Tomorrow marks my 3rd chemo treatment. After that I will only have one more A.C. treatment and then I’m halfway done! Even better, I’ve been told by my doctor and nurses that the Taxol treatments are much much easier as far as the nausea and fatigue go, so I’ll be ¾ of the way done with the hard treatments! My final chemo treatment will be on Thursday, May 15th. I’ve started a countdown that is putting me at 70 days until my last go. Even better, two weeks after the last treatment, (how long it should take me to start feeling normal again) is my birthday! I’m very excited that all of this crap won’t be following me into another year of life; one year was quite enough, thank you. I don’t know what I’m going to do to celebrate but rest assured it will involve froyo! It seems like such a long ways away from now, but its only two and a half months, and I’ve dealt with worse for longer.
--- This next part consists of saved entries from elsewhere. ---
import Literature.AlgebraicGeometry.Resolution.AbhyankarToroidalChartsProofs
import Literature.AlgebraicGeometry.Resolution.AbhyankarSimplePoints
import Literature.AlgebraicGeometry.Resolution.AbhyankarBases
import HarnessLib

/-!
# Toric charts along a finite extension and finite subcharts (Temkin 2013, proof of Thm. 5.5.2)

Topic: `Literature/AlgebraicGeometry/Resolution`. M. Temkin, *Inseparable local uniformization*,
J. Algebra 373 (2013) 65–119 = arXiv:0804.1554v3 (numbers and pages of this version). In the proof
of Thm. 5.5.2 (pp. 60–61) ONE Abhyankar basis `B ⊂ K` and ONE toric monoid serve both the valued
field `K` and its finite extension `K₁` ("Notice that `B` is an Abhyankar basis of each `Kᵢ` …
find a sufficiently large toric monoid `M ⊂ |K_B°|` which matches `B`, `K` and all `Kᵢ`'s …
`Xᵢ = Nr_{Kᵢ}(A_{B,M})`"), the monoid living in the value group of `K₁` and being cut back to
`K` (`M_B = M ∩ Λ_B`). This file PROVES the bookkeeping this requires, in the vocabulary of
`AbhyankarToroidalCharts.lean`:

* `valMem_comap_iff`, `comap_le_valuationMonoid` — values in `M ⊆ |K₁^×|` versus values in its
  preimage `M ∩ |K^×|` under the embedding `|K^×| → |K₁^×|` (`unitsValueGroupHom`,
  `GeneralizedStability.lean`);
* `map_toricChart_comap_le` — the chart `k[M_B] ⊆ K` of `B` and `M ∩ |K^×|` maps into the chart
  `k[M_B] ⊆ K₁` of the same basis `B ⊂ K₁` and `M`;
* `exists_finite_subchart` — **finite subcharts**: for a finitely generated `M = ⟨b₁, …, b_n⟩`
  the normalization `Nr(k[M_B])` is already the normalization of the FINITE chart
  `k[y^{±1}, x^{e₁}, …, x^{e_n}]`, where `x^{eᵢ}` is a Laurent monomial of value `bᵢ^N` (some power
  of every value lies in `Λ_B`): every monomial `x^d` of `k[M_B]` has `(x^d)^N ∈ k[x^{eᵢ}]`, so it
  is integral over the finite chart. This replaces the finite generation of `k[M_B]` (a toric
  VARIETY, §5.3) in the construction of the refined affine model `X'` of `K°`.

## Source

* M. Temkin, *Inseparable local uniformization*, arXiv:0804.1554v3: §5.3 (p. 55: `Λ_B`,
  `M_B = M ∩ Λ_B`, `k[M_B]`), proof of Thm. 5.5.2 (pp. 60–61). The algebra is standard
  ([folklore]) given those definitions.
-/

noncomputable section

namespace Literature.AlgebraicGeometry.Resolution

open IsLocalRing ValuationSubring

universe u

/-! ### Values along `K → K₁` -/

section Values

variable {K K₁ : Type u} [Field K] [Field K₁] [Algebra K K₁] (O₁ : ValuationSubring K₁)

/-- An element of `|K^×|` is `≤ 1` iff its image in `|K₁^×|` is. [folklore] -/
theorem unitsValueGroupHom_le_one_iff (γ : ((O₁.comap (algebraMap K K₁)).ValueGroup)ˣ) :
    ((unitsValueGroupHom K O₁ γ : (O₁.ValueGroup)ˣ) : O₁.ValueGroup) ≤ 1 ↔
      (γ : (O₁.comap (algebraMap K K₁)).ValueGroup) ≤ 1 := by
  have h1 : valueGroupHom K O₁ 1 = 1 := map_one _
  change valueGroupHom K O₁ (γ : (O₁.comap (algebraMap K K₁)).ValueGroup) ≤ 1 ↔ _
  conv_lhs => rw [← h1]
  exact valueGroupHom_le_iff K O₁ _ _

/-- The preimage in `|K^×|` of a monoid `M ⊆ Λ₁° = |K₁° ∖ 0|` lies in `Λ° = |K° ∖ 0|`. [folklore] -/
theorem comap_le_valuationMonoid {M : Submonoid (O₁.ValueGroup)ˣ} (hM : M ≤ valuationMonoid O₁) :
    M.comap (unitsValueGroupHom K O₁) ≤ valuationMonoid (O₁.comap (algebraMap K K₁)) :=
  fun γ hγ => (mem_valuationMonoid_iff _).mpr
    ((unitsValueGroupHom_le_one_iff O₁ γ).mp ((mem_valuationMonoid_iff _).mp (hM hγ)))

/-- **"`|m| ∈ M ∩ |K^×|`" iff "`|m| ∈ M`" in `K₁`** for `m ∈ K`. [folklore] -/
theorem valMem_comap_iff (M : Submonoid (O₁.ValueGroup)ˣ) (m : K) :
    ValMem (O₁.comap (algebraMap K K₁)) (M.comap (unitsValueGroupHom K O₁)) m ↔
      ValMem O₁ M (algebraMap K K₁ m) := by
  constructor
  · rintro ⟨γ, hγ, hγm⟩
    refine ⟨unitsValueGroupHom K O₁ γ, hγ, ?_⟩
    change valueGroupHom K O₁ (γ : (O₁.comap (algebraMap K K₁)).ValueGroup) = _
    rw [hγm, valueGroupHom_valuation]
  · rintro ⟨γ₁, hγ₁, hγ₁m⟩
    have hm : m ≠ 0 := by
      rintro rfl
      rw [map_zero, map_zero] at hγ₁m
      exact γ₁.ne_zero hγ₁m
    refine ⟨Units.mk0 ((O₁.comap (algebraMap K K₁)).valuation m)
      (valuation_ne_zero_of_ne_zero _ hm), ?_, rfl⟩
    change unitsValueGroupHom K O₁ _ ∈ M
    rw [unitsValueGroupHom_mk0]
    convert hγ₁
    exact Units.ext hγ₁m.symm

end Values

/-! ### Charts of one basis in `K` and in `K₁` -/

section Charts

variable {k K K₁ : Type u} [Field k] [Field K] [Field K₁] [Algebra k K] [Algebra K K₁]
  [Algebra k K₁] [IsScalarTower k K K₁] (O₁ : ValuationSubring K₁)

/-- Laurent monomials commute with `K → K₁`. [folklore] -/
theorem algebraMap_lmonomial {κ : Type*} (x : κ → K) (d : κ →₀ ℤ) :
    algebraMap K K₁ (d.prod fun j (n : ℤ) => x j ^ n) =
      d.prod fun j (n : ℤ) => algebraMap K K₁ (x j) ^ n := by
  rw [map_finsuppProd]
  simp only [map_zpow₀]

/-- **The chart of `B ⊂ K` maps into the chart of `B ⊂ K₁`** for the same monoid `M ⊆ |K₁^×|`
(cut back to `|K^×|` on the `K`-side): `k[M_B]_K → k[M_B]_{K₁}` along `K → K₁`.
[cite: Temkin2013, Section 5.3 (p. 55) and proof of Thm. 5.5.2 (p. 61)] -/
theorem map_toricChart_comap_le {κ ι : Type*} (x : κ → K) (y : ι → O₁.comap (algebraMap K K₁))
    (M : Submonoid (O₁.ValueGroup)ˣ) :
    (toricChart (k := k) (O₁.comap (algebraMap K K₁)) x y
        (M.comap (unitsValueGroupHom K O₁))).map (IsScalarTower.toAlgHom k K K₁) ≤
      toricChart (k := k) O₁ (fun j => algebraMap K K₁ (x j)) (fun i => comapInclusion O₁ (y i)) M := by
  rw [Subalgebra.map_le]
  refine Algebra.adjoin_le ?_
  intro m hm'
  rw [SetLike.mem_coe, Subalgebra.mem_comap]
  change algebraMap K K₁ m ∈ toricChart (k := k) O₁ (fun j => algebraMap K K₁ (x j))
    (fun i => comapInclusion O₁ (y i)) M
  rcases hm' with (⟨i, rfl⟩ | ⟨i, rfl⟩) | ⟨hm, d, rfl⟩
  · exact coe_mem_toricChart (fun j => algebraMap K K₁ (x j)) (fun i => comapInclusion O₁ (y i)) M i
  · rw [map_inv₀]
    exact inv_coe_mem_toricChart (fun j => algebraMap K K₁ (x j))
      (fun i => comapInclusion O₁ (y i)) M i
  · have hval : ValMem O₁ M (algebraMap K K₁ (d.prod fun j (n : ℤ) => x j ^ n)) :=
      (valMem_comap_iff O₁ M _).mp hm
    rw [algebraMap_lmonomial] at hval ⊢
    exact lmonomial_mem_toricChart (fun j => algebraMap K K₁ (x j))
      (fun i => comapInclusion O₁ (y i)) d hval

end Charts

/-! ### Normalizations and finite subcharts -/

section Subchart

variable {k L : Type u} [Field k] [Field L] [Algebra k L] (O : ValuationSubring L)
  (hk : ∀ c : k, algebraMap k L c ∈ O)

/-- `Nr(Nr(C)) = Nr(C)` (transitivity of integrality). [folklore] -/
theorem nrAlg_nrAlg (C : Subalgebra k L) : nrAlg (nrAlg C) = nrAlg C :=
  le_antisymm (fun _ hz => mem_nrAlg_of_isIntegral_nrAlg (mem_nrAlg_iff.mp hz)) (le_nrAlg _)

/-- `C ≤ Nr(C') ⇒ Nr(C) ≤ Nr(C')`. [folklore] -/
theorem nrAlg_le_nrAlg_of_le_nrAlg {C C' : Subalgebra k L} (h : C ≤ nrAlg C') : nrAlg C ≤ nrAlg C' := by
  rw [← nrAlg_nrAlg C']
  exact nrAlg_mono h

/-- An element some positive power of which lies in `C` is in `Nr(C)`. [folklore] -/
theorem mem_nrAlg_of_pow_mem {C : Subalgebra k L} {z : L} {N : ℕ} (hN : 0 < N) (hz : z ^ N ∈ C) :
    z ∈ nrAlg C :=
  mem_nrAlg_iff.mpr (IsIntegral.of_pow hN (isIntegral_algebraMap (R := C) (x := ⟨z ^ N, hz⟩)))

/-- **Finite subcharts.** Let `B = x ⊔ y` be an Abhyankar basis of the valued field `L` over the
trivially valued `k` and `M = ⟨b₁, …, b_n⟩ ⊆ Λ°` a finitely generated monoid of values `≤ 1`. Some
power `bᵢ^N` of each generator lies in `Λ_B` (`IsAbhyankarBasis.exists_pow_mem_closure`), i.e. is
the value of a Laurent monomial `x^{eᵢ}` — a monomial of `k[M_B]` —, and then EVERY monomial `x^d`
of `k[M_B]` satisfies `(x^d)^N ∈ k[x^{e₁}, …, x^{e_n}]` (`|x^d| = ∏ bᵢ^{cᵢ}` forces
`N d = ∑ cᵢ eᵢ`, the values of monomials being `ℤ`-independent). Hence the normalization of the
toric chart `k[M_B]` in `L` equals the normalization of its finitely generated subalgebra
`k[y^{±1}, x^{e₁}, …, x^{e_n}]`. [cite: Temkin2013, Section 5.3 (p. 55) and proof of Thm. 5.5.2 (pp. 60–61)] -/
theorem exists_finite_subchart {E F : ℕ} {x : Fin E → L} {y : Fin F → O}
    (hB : IsAbhyankarBasis O hk x y) {n : ℕ} (b : Fin n → (ValueGroup O)ˣ) :
    ∃ e : Fin n → (Fin E →₀ ℤ),
      (∀ i, ValMem O (Submonoid.closure (Set.range b)) ((e i).prod fun j (n : ℤ) => x j ^ n)) ∧
      nrAlg (toricChart (k := k) O x y (Submonoid.closure (Set.range b))) =
        nrAlg (Algebra.adjoin k ((Set.range fun i => (y i : L)) ∪ (Set.range fun i => (y i : L)⁻¹) ∪
          Set.range fun i => (e i).prod fun j (n : ℤ) => x j ^ n)) := by
  classical
  set M : Submonoid (ValueGroup O)ˣ := Submonoid.closure (Set.range b) with hM
  -- a common exponent `N > 0` with `bᵢ^N ∈ Λ_B`
  choose nb hnb hnbmem using fun i => hB.exists_pow_mem_closure (b i)
  set N : ℕ := ∏ i, nb i with hNdef
  have hN : 0 < N := Finset.prod_pos fun i _ => hnb i
  have hbN : ∀ i, b i ^ N ∈ Subgroup.closure (Set.range fun j =>
      Units.mk0 (O.valuation (x j)) (valuation_ne_zero_of_ne_zero O (hB.ne_zero j))) := by
    intro i
    obtain ⟨q, hq⟩ : nb i ∣ N := Finset.dvd_prod_of_mem _ (Finset.mem_univ i)
    rw [hq, pow_mul]
    exact Subgroup.pow_mem _ (hnbmem i) q
  -- the monomials `x^{eᵢ}` of value `bᵢ^N`
  choose e he using fun i => exists_lmonomial_of_mem_closure O x hB.ne_zero (hbN i)
  have hbM : ∀ i, b i ∈ M := fun i => Submonoid.subset_closure ⟨i, rfl⟩
  have heval : ∀ i, ValMem O M ((e i).prod fun j (n : ℤ) => x j ^ n) := fun i =>
    ⟨b i ^ N, pow_mem (hbM i) N, he i⟩
  refine ⟨e, heval, ?_⟩
  set C₀ : Subalgebra k L := Algebra.adjoin k ((Set.range fun i => (y i : L)) ∪
    (Set.range fun i => (y i : L)⁻¹) ∪ Set.range fun i => (e i).prod fun j (n : ℤ) => x j ^ n) with hC₀
  -- `C₀ ≤ k[M_B]`
  have hC₀le : C₀ ≤ toricChart (k := k) O x y M := by
    refine Algebra.adjoin_le ?_
    rintro m ((⟨i, rfl⟩ | ⟨i, rfl⟩) | ⟨i, rfl⟩)
    · exact coe_mem_toricChart x y M i
    · exact inv_coe_mem_toricChart x y M i
    · exact lmonomial_mem_toricChart x y (e i) (heval i)
  refine le_antisymm (nrAlg_le_nrAlg_of_le_nrAlg (Algebra.adjoin_le ?_)) (nrAlg_mono hC₀le)
  -- every generator of `k[M_B]` is integral over `C₀`
  rintro m ((⟨i, rfl⟩ | ⟨i, rfl⟩) | ⟨⟨γ, hγM, hγ⟩, d, rfl⟩)
  · exact le_nrAlg _ (Algebra.subset_adjoin (Or.inl (Or.inl ⟨i, rfl⟩)))
  · exact le_nrAlg _ (Algebra.subset_adjoin (Or.inl (Or.inr ⟨i, rfl⟩)))
  · -- `|x^d| = ∏ bᵢ^{cᵢ}`, so `N d = ∑ cᵢ eᵢ` and `(x^d)^N = ∏ (x^{eᵢ})^{cᵢ} ∈ C₀`
    obtain ⟨c, hc⟩ := Submonoid.mem_closure_range_iff.mp hγM
    have hsum : N • d = c.sum fun i m => m • e i := by
      apply valuation_lmonomial_injective O x hB.ne_zero hB.linearIndependent
      change O.valuation ((N • d).prod fun j (n : ℤ) => x j ^ n) =
        O.valuation ((c.sum fun i m => m • e i).prod fun j (n : ℤ) => x j ^ n)
      rw [lmonomial_nsmul x hB.ne_zero, map_pow, ← hγ, hc, Finsupp.sum,
        lmonomial_sum x hB.ne_zero, map_prod, Finsupp.prod, Units.coe_prod, ← Finset.prod_pow]
      refine Finset.prod_congr rfl fun i _ => ?_
      rw [lmonomial_nsmul x hB.ne_zero, map_pow, Units.val_pow_eq_pow_val, ← pow_mul, mul_comm,
        pow_mul, ← Units.val_pow_eq_pow_val, he i]
    refine mem_nrAlg_of_pow_mem hN ?_
    rw [← lmonomial_nsmul x hB.ne_zero, hsum, Finsupp.sum, lmonomial_sum x hB.ne_zero]
    refine prod_mem fun i _ => ?_
    rw [lmonomial_nsmul x hB.ne_zero]
    have hmem : ((e i).prod fun j (n : ℤ) => x j ^ n) ∈ C₀ :=
      Algebra.subset_adjoin (Or.inr ⟨i, rfl⟩)
    exact C₀.pow_mem hmem _

end Subchart

end Literature.AlgebraicGeometry.Resolution

end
Aside from some very understandable frustrations, this whole ordeal has made me very thankful. I feel so lucky I caught this disease while it was in an early state, and that I’m young and resilient enough to fight it all off with success so far. Yes, I get sick, I get tired, and I have lost my hair (I’m super bald right now, it’s crazy), but I’m alive and still going strong. One of the chemo nurses told me something during my first treatment that’s really stuck with me and given me perspective on the whole thing. She said that feeling sick and having your hair fall out is just a sign that the chemo meds are working everywhere in the body. So I take all of the downs simply as a physical reminder that chemo is indeed working and I will survive this whole crappy ordeal.

It sucks, but I am stronger than cancer!